Move activations to device

Bruce_zhuang · January 7, 2021, 7:08am

I need to somewhat move the activations to cpu after the computation graph is generated. For instance, some computation graphs are generated in the GPU as follows:

input1, input2 = torch.randn(128,3,32,32)
output1 = model(input)
output2 = model(input)

which would need the memory of about 2M with 2 computational graphs generated. Now I need to place the activations associated with output1 to cpu, such that the memory in GPU would fall down to about M. This should make sense, but I don’t know how to implement it. Thanks!

richard · January 7, 2021, 4:22pm

You can move output1 to cpu by doing output1.cpu().
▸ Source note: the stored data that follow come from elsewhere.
/-- **`conv_oneLoop_loopCov_almostNestedLegs` — V196's ONE-LOOP CONTRACTION END FOR EVERY BOUNDED, ALMOST NESTED, LOCALISED SINGLE-DIRECTION FAMILY WITH POINTWISE LIMITS**
[our proof] (`d + 1 ≥ 3`, `L ≥ 2`, every `Lb ≥ 1`, `a > 0`, `μ ≠ ν`, coarse volumes `2(t+1)`; NO Lipschitz letter, NO nesting — the block averages of `V_{t,i}^{(k+1)}` agree with
`V_{t,i}^{(k)}` off `⋃_ν` slabs of at most `m` fine layers): `Γ_{t,k}(Y_{t,k} ⊗ₖ Y_{t,k})Γ_{t,k}ᴴ` has the whole `LimitRate` END on `ℤ^{d+1}` at the step ratio `√(√(L⁻¹)) = L^{−1∕4}`
— §1 fed with §2's envelopes and PART 213 §3's EL₃ (`boundedLegs_tendsto`).  Census V204′ (ii). [cite: Balaban1987RG1, (1.20)–(1.22) p.264 (shapes)] -/
theorem conv_oneLoop_loopCov_almostNestedLegs (hL : 2 ≤ L) (hd : 2 ≤ d) {μ ν : Fin (d + 1)} (hne : μ ≠ ν) {α c₀ : ℝ} (hα : 0 ≤ α) {m : ℕ}
    {V : (t : ℕ) → idx L (fine (Lb * 1) (cubic (d + 1) (evenPeriod t))) 0 → (k : ℕ) → Fin (d + 1) → (idx L (fine (Lb * 1) (cubic (d + 1) (evenPeriod t))) k → ℂ)}
    (hVb : ∀ t i k μ u, ‖V t i k μ u‖ ≤ α)
    (hdir : ∀ t (i : idx L (fine (Lb * 1) (cubic (d + 1) (evenPeriod t))) 0) k μ u, μ ≠ i.2 → V t i k μ u = 0)
    (A : (t : ℕ) → idx L (fine (Lb * 1) (cubic (d + 1) (evenPeriod t))) 0 → (k : ℕ) → (ν : Fin (d + 1)) → Finset (ZMod (fine (lev L k) (fine (Lb * 1) (cubic (d + 1) (evenPeriod t))) ν))) (hA : ∀ t i k ν, (A t i k ν).card ≤ m)
    (hdef : ∀ t (i : idx L (fine (Lb * 1) (cubic (d + 1) (evenPeriod t))) 0) k (u : idx L (fine (Lb * 1) (cubic (d + 1) (evenPeriod t))) k), (∀ ν, u.1 ν ∉ A t i k ν) →
      ((L : ℂ) ^ (d + 1))⁻¹ * ∑ x ∈ univ.filter (fun x : idx L (fine (Lb * 1) (cubic (d + 1) (evenPeriod t))) (k + 1) => parT (lev L k) L (fine (Lb * 1) (cubic (d + 1) (evenPeriod t))) x = u), V t i (k + 1) i.2 x = V t i k i.2 u)
    (hloc : ∀ t i k μ u, V t i k μ u ≠ 0 → rho L (fine (Lb * 1) (cubic (d + 1) (evenPeriod t))) k i u ≤ c₀)
    (hel : ∀ (z : Fin (d + 1) → ℤ) (μ' : Fin (d + 1)) (k : ℕ) (μ f : Fin (d + 1)) (w : Fin (d + 1) → ℤ), ∃ s : ℂ,
      Tendsto (fun t => V t ((unitIdx L (fine (Lb * 1) (cubic (d + 1) (evenPeriod t)))).symm (castT (fine (Lb * 1) (cubic (d + 1) (evenPeriod t))) z, μ')) k μ (castT (fine (lev L k) (fine (Lb * 1) (cubic (d + 1) (evenPeriod t)))) w, f)) atTop (𝓝 s)) :
    ∃ κ₁ C C' : ℝ, 0 < κ₁ ∧ 0 ≤ C ∧ 0 ≤ C' ∧ ∃ Pinf : ℕ → B12Beta.Kernel (d + 1),
      (∀ k, IsInfiniteVolumeLimit (fun t => Lb * 1 * evenPeriod t)
        (fun t μ' ν' (z : Beta.Site (d + 1) (Lb * 1 * evenPeriod t)) => (((Matrix.of fun (x : idx L (fine (Lb * 1) (cubic (d + 1) (evenPeriod t))) 0) (q : idx L (fine (Lb * 1) (cubic (d + 1) (evenPeriod t))) 0 × idx L (fine (Lb * 1) (cubic (d + 1) (evenPeriod t))) 0) => avgTow (QBlev L (fine (Lb * 1) (cubic (d + 1) (evenPeriod t)))) ((L : ℝ) ^ (d + 1)) (fun k => calGlev L (fine (Lb * 1) (cubic (d + 1) (evenPeriod t))) a ha k * Pmodel L (fine (Lb * 1) (cubic (d + 1) (evenPeriod t))) (V t x) k * calGlev L (fine (Lb * 1) (cubic (d + 1) (evenPeriod t))) a ha k) k q.1 q.2) * ((((unitCovB L (fine (Lb * 1) (cubic (d + 1) (evenPeriod t))) a ha k)⁻¹ * (((flucCov (reM (DelK (lev L k) (one_le_lev' L k) (fine (Lb * 1) (cubic (d + 1) (evenPeriod t))) a ha)) (Matrix.fromRows (reM (QB 1 Lb (cubic (d + 1) (evenPeriod t)))) (fun (t' : {x : Tor (fine (Lb * 1) (cubic (d + 1) (evenPeriod t))) × Fin (d + 1) // (∀ ν, ν < x.2 → ((rem 1 Lb (cubic (d + 1) (evenPeriod t)) x.1 ν : ℕ)) = 0) ∧ ((rem 1 Lb (cubic (d + 1) (evenPeriod t)) x.1 x.2 : ℕ)) + 1 < Lb}) (x : Tor (fine (Lb * 1) (cubic (d + 1) (evenPeriod t))) × Fin (d + 1)) => if x = (Function.Embedding.subtype (fun x : Tor (fine (Lb * 1) (cubic (d + 1) (evenPeriod t))) × Fin (d + 1) => (∀ ν, ν < x.2 → ((rem 1 Lb (cubic (d + 1) (evenPeriod t)) x.1 ν : ℕ)) = 0) ∧ ((rem 1 Lb (cubic (d + 1) (evenPeriod t)) x.1 x.2 : ℕ)) + 1 < Lb)) t' then (1 : ℝ) else 0))).map ((↑) : ℝ → ℂ)).submatrix (unitIdx L (fine (Lb * 1) (cubic (d + 1) (evenPeriod t)))) (unitIdx L (fine (Lb * 1) (cubic (d + 1) (evenPeriod t))))) * (unitCovB L (fine (Lb * 1) (cubic (d + 1) (evenPeriod t))) a ha k)⁻¹)) ⊗ₖ (((unitCovB L (fine (Lb * 1) (cubic (d + 1) (evenPeriod t))) a ha k)⁻¹ * (((flucCov (reM (DelK (lev L k) (one_le_lev' L k) (fine (Lb * 1) (cubic (d + 1) (evenPeriod t))) a ha)) (Matrix.fromRows (reM (QB 1 Lb (cubic (d + 1) (evenPeriod t)))) (fun (t' : {x : Tor (fine (Lb * 1) (cubic (d + 1) (evenPeriod t))) × Fin (d + 1) // (∀ ν, ν < x.2 → ((rem 1 Lb (cubic (d + 1) (evenPeriod t)) x.1 ν : ℕ)) = 0) ∧ ((rem 1 Lb (cubic (d + 1) (evenPeriod t)) x.1 x.2 : ℕ)) + 1 < Lb}) (x : Tor (fine (Lb * 1) (cubic (d + 1) (evenPeriod t))) × Fin (d + 1)) => if x = (Function.Embedding.subtype (fun x : Tor (fine (Lb * 1) (cubic (d + 1) (evenPeriod t))) × Fin (d + 1) => (∀ ν, ν < x.2 → ((rem 1 Lb (cubic (d + 1) (evenPeriod t)) x.1 ν : ℕ)) = 0) ∧ ((rem 1 Lb (cubic (d + 1) (evenPeriod t)) x.1 x.2 : ℕ)) + 1 < Lb)) t' then (1 : ℝ) else 0))).map ((↑) : ℝ → ℂ)).submatrix (unitIdx L (fine (Lb * 1) (cubic (d + 1) (evenPeriod t)))) (unitIdx L (fine (Lb * 1) (cubic (d + 1) (evenPeriod t))))) * (unitCovB L (fine (Lb * 1) (cubic (d + 1) (evenPeriod t))) a ha k)⁻¹))) * ((Matrix.of fun (x : idx L (fine (Lb * 1) (cubic (d + 1) (evenPeriod t))) 0) (q : idx L (fine (Lb * 1) (cubic (d + 1) (evenPeriod t))) 0 × idx L (fine (Lb * 1) (cubic (d + 1) (evenPeriod t))) 0) => avgTow (QBlev L (fine (Lb * 1) (cubic (d + 1) (evenPeriod t)))) ((L : ℝ) ^ (d + 1)) (fun k => calGlev L (fine (Lb * 1) (cubic (d + 1) (evenPeriod t))) a ha k * Pmodel L (fine (Lb * 1) (cubic (d + 1) (evenPeriod t))) (V t x) k * calGlev L (fine (Lb * 1) (cubic (d + 1) (evenPeriod t))) a ha k) k q.1 q.2))ᴴ) ((unitIdx L (fine (Lb * 1) (cubic (d + 1) (evenPeriod t)))).symm (z, μ')) ((unitIdx L (fine (Lb * 1) (cubic (d + 1) (evenPeriod t)))).symm (0, ν'))).re) (Pinf k)) ∧
      Beta.LimitRate.UniformDecay Pinf μ ν C ((κ₁ / 4) / (((d + 1 : ℕ)) : ℝ)) ∧
      StepRate Pinf μ ν C' ((κ₁ / 4) / (((d + 1 : ℕ)) : ℝ)) (Real.sqrt (Real.sqrt ((L : ℝ)⁻¹))) ∧
      (∃ K : KernelInputs (d + 1) Pinf, K.θ = Real.sqrt (Real.sqrt ((L : ℝ)⁻¹)) ∧ K.c₀ = betaPrime510 (d + 1) (C' / (1 - Real.sqrt (Real.sqrt ((L : ℝ)⁻¹)))) ((κ₁ / 4) / (((d + 1 : ℕ)) : ℝ)) ∧
        K.Pinf = limKernelOf Pinf ∧ K.μ = μ ∧ K.ν = ν) ∧
      (∀ k, |B12Beta.secondMoment (Pinf k) μ ν - B12Beta.secondMoment (limKernelOf Pinf) μ ν|
          ≤ betaPrime510 (d + 1) (C' / (1 - Real.sqrt (Real.sqrt ((L : ℝ)⁻¹)))) ((κ₁ / 4) / (((d + 1 : ℕ)) : ℝ)) * Real.sqrt (Real.sqrt ((L : ℝ)⁻¹)) ^ k) := by
  have hL1 : (1 : ℝ) < L := by exact_mod_cast (lt_of_lt_of_le one_lt_two hL : 1 < L)
  have hρ0 : (0 : ℝ) ≤ (L : ℝ)⁻¹ := inv_nonneg.mpr (Nat.cast_nonneg _)
  have hρ1 : ((L : ℝ)⁻¹) < 1 := inv_lt_one_of_one_lt₀ hL1
  have hσ0 : 0 ≤ Real.sqrt ((L : ℝ)⁻¹) := Real.sqrt_nonneg _
  have hσ1 : Real.sqrt ((L : ℝ)⁻¹) < 1 := by
    rw [show (1 : ℝ) = Real.sqrt 1 from Real.sqrt_one.symm]
    exact Real.sqrt_lt_sqrt hρ0 hρ1
  have hθL : Real.sqrt ((L : ℝ)⁻¹) ≤ Real.sqrt (Real.sqrt ((L : ℝ)⁻¹)) := by
    calc Real.sqrt ((L : ℝ)⁻¹) = Real.sqrt (Real.sqrt ((L : ℝ)⁻¹) ^ 2) := (Real.sqrt_sq hσ0).symm
      _ ≤ Real.sqrt (Real.sqrt ((L : ℝ)⁻¹)) := Real.sqrt_le_sqrt (by nlinarith)
  have hθ1 : Real.sqrt (Real.sqrt ((L : ℝ)⁻¹)) < 1 := by
    rw [show (1 : ℝ) = Real.sqrt 1 from Real.sqrt_one.symm]
    exact Real.sqrt_lt_sqrt hσ0 hσ1
  have hθ0 : 0 ≤ Real.sqrt (Real.sqrt ((L : ℝ)⁻¹)) := Real.sqrt_nonneg _
  obtain ⟨κΓ, B, B', hκΓ, hB, hB', henv⟩ := almostNestedLegs_envelopes L a ha Lb hL α c₀ hα m
  obtain ⟨h1, h2⟩ := henv evenPeriod V A hVb hdir hA hdef hloc
  obtain ⟨κ₁, C, C', hκ₁, -, hC, hC', h⟩ := conv_oneLoop_loopCov_moving_of_ratio (L := L) (Lb := Lb) (a := a) (ha := ha) (s := evenPeriod) hL (by omega)
    tendsto_evenPeriod (a' := 1) one_pos hne hκΓ hθL hθ1
  obtain ⟨Pinf, hP⟩ := h B B B' B' hB hB hB' hB'
    (fun t k => (Matrix.of fun (x : idx L (fine (Lb * 1) (cubic (d + 1) (evenPeriod t))) 0) (q : idx L (fine (Lb * 1) (cubic (d + 1) (evenPeriod t))) 0 × idx L (fine (Lb * 1) (cubic (d + 1) (evenPeriod t))) 0) => avgTow (QBlev L (fine (Lb * 1) (cubic (d + 1) (evenPeriod t)))) ((L : ℝ) ^ (d + 1)) (fun k => calGlev L (fine (Lb * 1) (cubic (d + 1) (evenPeriod t))) a ha k * Pmodel L (fine (Lb * 1) (cubic (d + 1) (evenPeriod t))) (V t x) k * calGlev L (fine (Lb * 1) (cubic (d + 1) (evenPeriod t))) a ha k) k q.1 q.2))
    (fun t k => (Matrix.of fun (x : idx L (fine (Lb * 1) (cubic (d + 1) (evenPeriod t))) 0) (q : idx L (fine (Lb * 1) (cubic (d + 1) (evenPeriod t))) 0 × idx L (fine (Lb * 1) (cubic (d + 1) (evenPeriod t))) 0) => avgTow (QBlev L (fine (Lb * 1) (cubic (d + 1) (evenPeriod t)))) ((L : ℝ) ^ (d + 1)) (fun k => calGlev L (fine (Lb * 1) (cubic (d + 1) (evenPeriod t))) a ha k * Pmodel L (fine (Lb * 1) (cubic (d + 1) (evenPeriod t))) (V t x) k * calGlev L (fine (Lb * 1) (cubic (d + 1) (evenPeriod t))) a ha k) k q.1 q.2))
    h1 h1 h2 h2 (fun k μ' l l' z u v => boundedLegs_tendsto L Lb a ha hd hα hVb k (fun z μ' μ₀ f w => hel z μ' k μ₀ f w) μ' l l' z u v)
    (fun k μ' l l' z u v => boundedLegs_tendsto L Lb a ha hd hα hVb k (fun z μ' μ₀ f w => hel z μ' k μ₀ f w) μ' l l' z u v)
  exact ⟨κ₁, B * B * C, (B' * B + B * B') * C + B * B * C', hκ₁, by positivity, by positivity, Pinf, hP⟩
Or are you asking how to move activations that were saved by the PyTorch autograd engine to CPU to avoid OOM-ing?

Bruce_zhuang · January 8, 2021, 7:01am

Yes. I am trying to move all the activations linked with output1, not just the tensor itself.

richard · January 8, 2021, 4:13pm

I don’t think there’s an easy way to do that in PyTorch today. One way you could save memory is to to use torch.utils.checkpoint, which re-computes the intermediate activations.

I think it would make sense for there to be a checkpointing option in PyTorch that saves activations on CPU to avoid using too much GPU memory. Please feel free to open us a feature request at Issues · pytorch/pytorch · GitHub.

If you do want to go down the route of manually implementing this by yourself, one (very tedious) way is to

For each operator you’re using, write a custom autograd.Function
the custom autograd.Function has a forward pass. You’d have to manually write a backward pass for it, but that can be doable by copying and pasting the relevant code from pytorch/derivatives.yaml at master · pytorch/pytorch · GitHub
When saving tensors for the backward pass, convert them to CPU before saving.